I was able to introduce multi-core functionality using ‘pprocess multicore library‘ (Thanks for the pointer Arun!). This effort required roughly four days research and coding, as it was my very first go. In the end, it is relatively simple, depending upon the code in which it is introduced. I included a user-defined core quantity, and the ability to modify the number of cores engaged during runtime.
The key to multi-core functionality is getting your head wrapped around protected memory spaces. That is, each core assigned by pprocess (or any multi-core library) will reproduce a fully functional copy (instance) of the section of your code which you are spawning on each core.
Each of these instances can read from any global variable, no problem. However, they cannot write back to global variables as all of them would try to write back to the same variable at the same time, known as a race condition. Bad things would happen.
It is imperative to keep in mind that what happens in each instance will not affect what happens in the other instances, on the other cores. Once spawned, they are all independent even though they work with the same variable names and are processed by copies of the same code.
If the returned values are to affect something, that something must be outside of the multi-core environment, post-collection. This may require some rearranging of your code.
For me, it meant that instead of a fitness = fitness + 1 inside the pprocess pipeline, I returned the single value of fitness for each instance on each core, and then conducted the sum function when I collect the results from pprocess.
Below I offer an example of the original for loop and the pprocess which replaces it, for multi-core support. I have left the single core for loop in place as a user invoked bypass of pprocess when the overhead of multi-core processing reduces performance (common on non-CPU intensive runs or on a limited number of cores).
In my code, each GP tree must evaluate all rows in the given data. I therefore employ a for loop to iterate through each row in previously loaded .csv file (not shown in this example). The Python method (function) fitness_eval() is what conducts the evaluations.
As fitness_eval itself calls another two Python methods (3 methods in total), the key was to rewrite my code such that any global variables for which values are updated (written to) were made local instead, passed from method to method directly. In the end, this makes for better code, forcing me to rethink the way I had designed this and others sections.
if cores == 1: # employ only one CPU core and bypass ‘pprocess’
for row in range(0, data_rows): # increment through all rows in the data
fitness = fitness + fitness_eval(row) # evaluate tree fitness
else: # employ multiple CPU cores using ‘pprocess’
results = pp.Map(limit = self.cores)
parallel_function = results.manage(pp.MakeParallel(fitness_eval))
for row in range(0, data_rows): # increment through all rows in data
parallel_function(row) # evaluate tree fitness
fitness = sum(results[:]) # ‘pprocess’ returns the fitness scores in a single dump
In this example, the pprocess method parallel_function() is a wrapper for my original method fitness_eval(), such that I pass the incrementing variable row through parallel_function(row) which in turn hands if off to multiple copies of fitness_eval(). Cool, huh?! :)
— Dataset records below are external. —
/-! ### §1 The short exact sequence `0 → E[3] → E[3^{k+1}·3] → E[3^k·3] → 0` and `H¹` -/

omit [W.IsElliptic] in
include hred in
/-- **`0 → E[3] →(incl) E[3^{k+1}·3] →(red) E[3^k·3] → 0` is a short exact sequence of discrete
`Γ_ℚ`-modules** for any equivariant `red` which is `x ↦ 3x` on points (surjectivity = divisibility
of `E(ℚ̄)`); Milne's `0 → A_m → A_{mn} →ᵐ A_n → 0`. [cite: MilneADT2006, Ch. I §6, proof of Prop. 6.9] -/
theorem isSES_torsionInclusion_red :
    IsSES (DiscreteGaloisModule.homOfIntertwining (W.torsionInclusion (three_dvd_pow_succ_mul k)))
      (DiscreteGaloisModule.homOfIntertwining red) where
  comp_eq_zero := by
    ext P
    have h := (mem_geomTorsion_iff W ((3 : ℕ) : ℤ) _).mp P.2
    change ((red (W.torsionInclusion (three_dvd_pow_succ_mul k) P) :
      geomTorsion W (((3 : ℕ) : ℤ) ^ k * ((3 : ℕ) : ℤ))) : geomPoints W) = 0
    rw [hred, coe_torsionInclusion_apply]
    exact h
  injective := fun P Q h => Subtype.ext (congrArg Subtype.val h :)
  exact_mid := fun P hP => by
    have hP' : ((3 : ℕ) : ℤ) • (P : geomPoints W) = 0 := by
      rw [← hred]
      exact congrArg Subtype.val hP
    exact ⟨⟨P, (mem_geomTorsion_iff W _ _).mpr hP'⟩, rfl⟩
  surjective := fun Q => by
    have h3 : ((3 : ℕ) : ℤ) ≠ 0 := by norm_num
    obtain ⟨P, hP⟩ := W.zsmul_geomPoints_surjective_of_charZero h3 (Q : geomPoints W)
    have hP' : ((3 : ℕ) : ℤ) • P = (Q : geomPoints W) := hP
    have hPmem : P ∈ geomTorsion W (((3 : ℕ) : ℤ) ^ (k + 1) * ((3 : ℕ) : ℤ)) := by
      rw [mem_geomTorsion_iff, mul_zsmul, hP', pow_succ]
      exact (mem_geomTorsion_iff W _ _).mp Q.2
    refine ⟨⟨P, hPmem⟩, Subtype.ext ?_⟩
    change ((red ⟨P, hPmem⟩ : geomTorsion W (((3 : ℕ) : ℤ) ^ k * ((3 : ℕ) : ℤ))) : geomPoints W) =
      (Q : geomPoints W)
    rw [hred]
    exact hP'

omit [W.IsElliptic] in
include hred in
/-- **Exactness at `H¹(ℚ, E[3^{k+1}·3])`**: a class killed by `red_*` comes from `H¹(ℚ, E[3])` (the
hypothesis `hexact` of the dévissage). [cite: SerreGaloisCohomology1997, I §2.2] -/
theorem exists_map_torsionInclusion_eq_of_map_red_eq_zero
    (x : galoisCohomology (W.torsionGaloisModule (((3 : ℕ) : ℤ) ^ (k + 1) * ((3 : ℕ) : ℤ))) 1)
    (hx : galoisCohomology.map red 1 x = 0) :
    ∃ y, galoisCohomology.map (W.torsionInclusion (three_dvd_pow_succ_mul k)) 1 y = x :=
  (isSES_torsionInclusion_red W k red hred).exists_map_one_eq_of_map_one_eq_zero x hx

omit [W.IsElliptic] in
include hred in
/-- **`incl_* : H¹(ℚ, E[3]) → H¹(ℚ, E[3^{k+1}·3])` is injective when `E(ℚ̄)[3^k·3]^{Γ_ℚ} = 0`** (its
kernel is `δ₀(H⁰(ℚ, E[3^k·3]))`; under surj(3) the hypothesis is n1011-p11's
`Transport.geomTorsion_eq_zero_of_fixed_of_surj`).  The hypothesis `hinji` of the dévissage.
[cite: SerreGaloisCohomology1997, I §2.2] -/
theorem map_torsionInclusion_injective
    (h0 : ∀ P : geomTorsion W (((3 : ℕ) : ℤ) ^ k * ((3 : ℕ) : ℤ)),
      (∀ σ : absoluteGaloisGroup ℚ,
        W.torsionGaloisModule (((3 : ℕ) : ℤ) ^ k * ((3 : ℕ) : ℤ)) σ P = P) → P = 0) :
    Function.Injective (galoisCohomology.map (W.torsionInclusion (three_dvd_pow_succ_mul k)) 1) := by
  refine (injective_iff_map_eq_zero _).mpr fun x hx => ?_
  obtain ⟨v, hv⟩ := (isSES_torsionInclusion_red W k red hred).exists_δ₀_eq_of_map_one_eq_zero x hx
  have hv0 : v = 0 := by
    apply Subtype.ext
    exact h0 v.1 fun σ => v.2 σ
  rw [← hv, hv0]
  exact map_zero _

/-! ### §2 The Selmer structures along `red` and `incl` -/

omit [W.IsElliptic] in
include hred in
/-- The specification of `red` in the spelling of n1011-p11's transport lemmas (`3^{(k+1)−k} = 3`).
[folklore] -/
theorem hred_pow (x : geomTorsion W (((3 : ℕ) : ℤ) ^ (k + 1) * ((3 : ℕ) : ℤ))) :
    ((red x : geomTorsion W (((3 : ℕ) : ℤ) ^ k * ((3 : ℕ) : ℤ))) : geomPoints W) =
      (((3 : ℕ) : ℤ) ^ ((k + 1) - k)) • (x : geomPoints W) := by
  rw [hred, Nat.add_sub_cancel_left, pow_one]

include hred in
/-- **`red_*` maps `𝓕_can(E[3^{k+1}·3])` into `𝓕_can(E[3^k·3])` at every place** (`red ∘ π_{k+2} =
π_{k+1}` on crossed homomorphisms `Γ_{ℚ_v} → T_3E`, n1011-p11 `Transport.localMap_red_tateLocalMap`).
The hypothesis `hFπ` of the dévissage. [cite: Rubin2011, §3.1 (p. 29)] -/
theorem localMap_red_mem_propagatedSelmerStructure (v : Place ℚ)
    {y : galoisCohomology ((W.torsionGaloisModule (((3 : ℕ) : ℤ) ^ (k + 1) * ((3 : ℕ) : ℤ))).toLocal v) 1}
    (hy : y ∈ propagatedSelmerStructure W 3 (k + 1) v) :
    localMap red v y ∈ propagatedSelmerStructure W 3 k v := by
  haveI : Fact (Nat.Prime 3) := ⟨Nat.prime_three⟩
  obtain ⟨z, rfl⟩ := (mem_propagatedSelmerStructure_iff W 3 (k + 1) v y).mp hy
  obtain ⟨η, rfl⟩ := oneCocycleClass_surjective (tateLocalRep W 3 v).toTopRep z
  exact (mem_propagatedSelmerStructure_iff W 3 k v _).mpr ⟨oneCocycleClass (tateLocalRep W 3 v).toTopRep η,
    (Transport.localMap_red_tateLocalMap W (k := k) (k' := k + 1) (Nat.le_succ k) red
      (hred_pow W k red hred) v η).symm⟩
One benefit of pprocess, as compared to the Python mulitiprocessing in Python library, is that pprocess can pass more than one variable through the called methods without using a pickle (a package used to send variables to and from methods while in mulit-core memory spaces). So, you can treat your methods just as you would on a single core, sending and returning variables using method(var_1, var_2, var_n) and subsequent return var_1, var_2, var_n.
But keep in mind what I shared above, about how those variables can only return an isolated value per instance, as changes to each of those variables on each core will not affect the other instances. Make sense?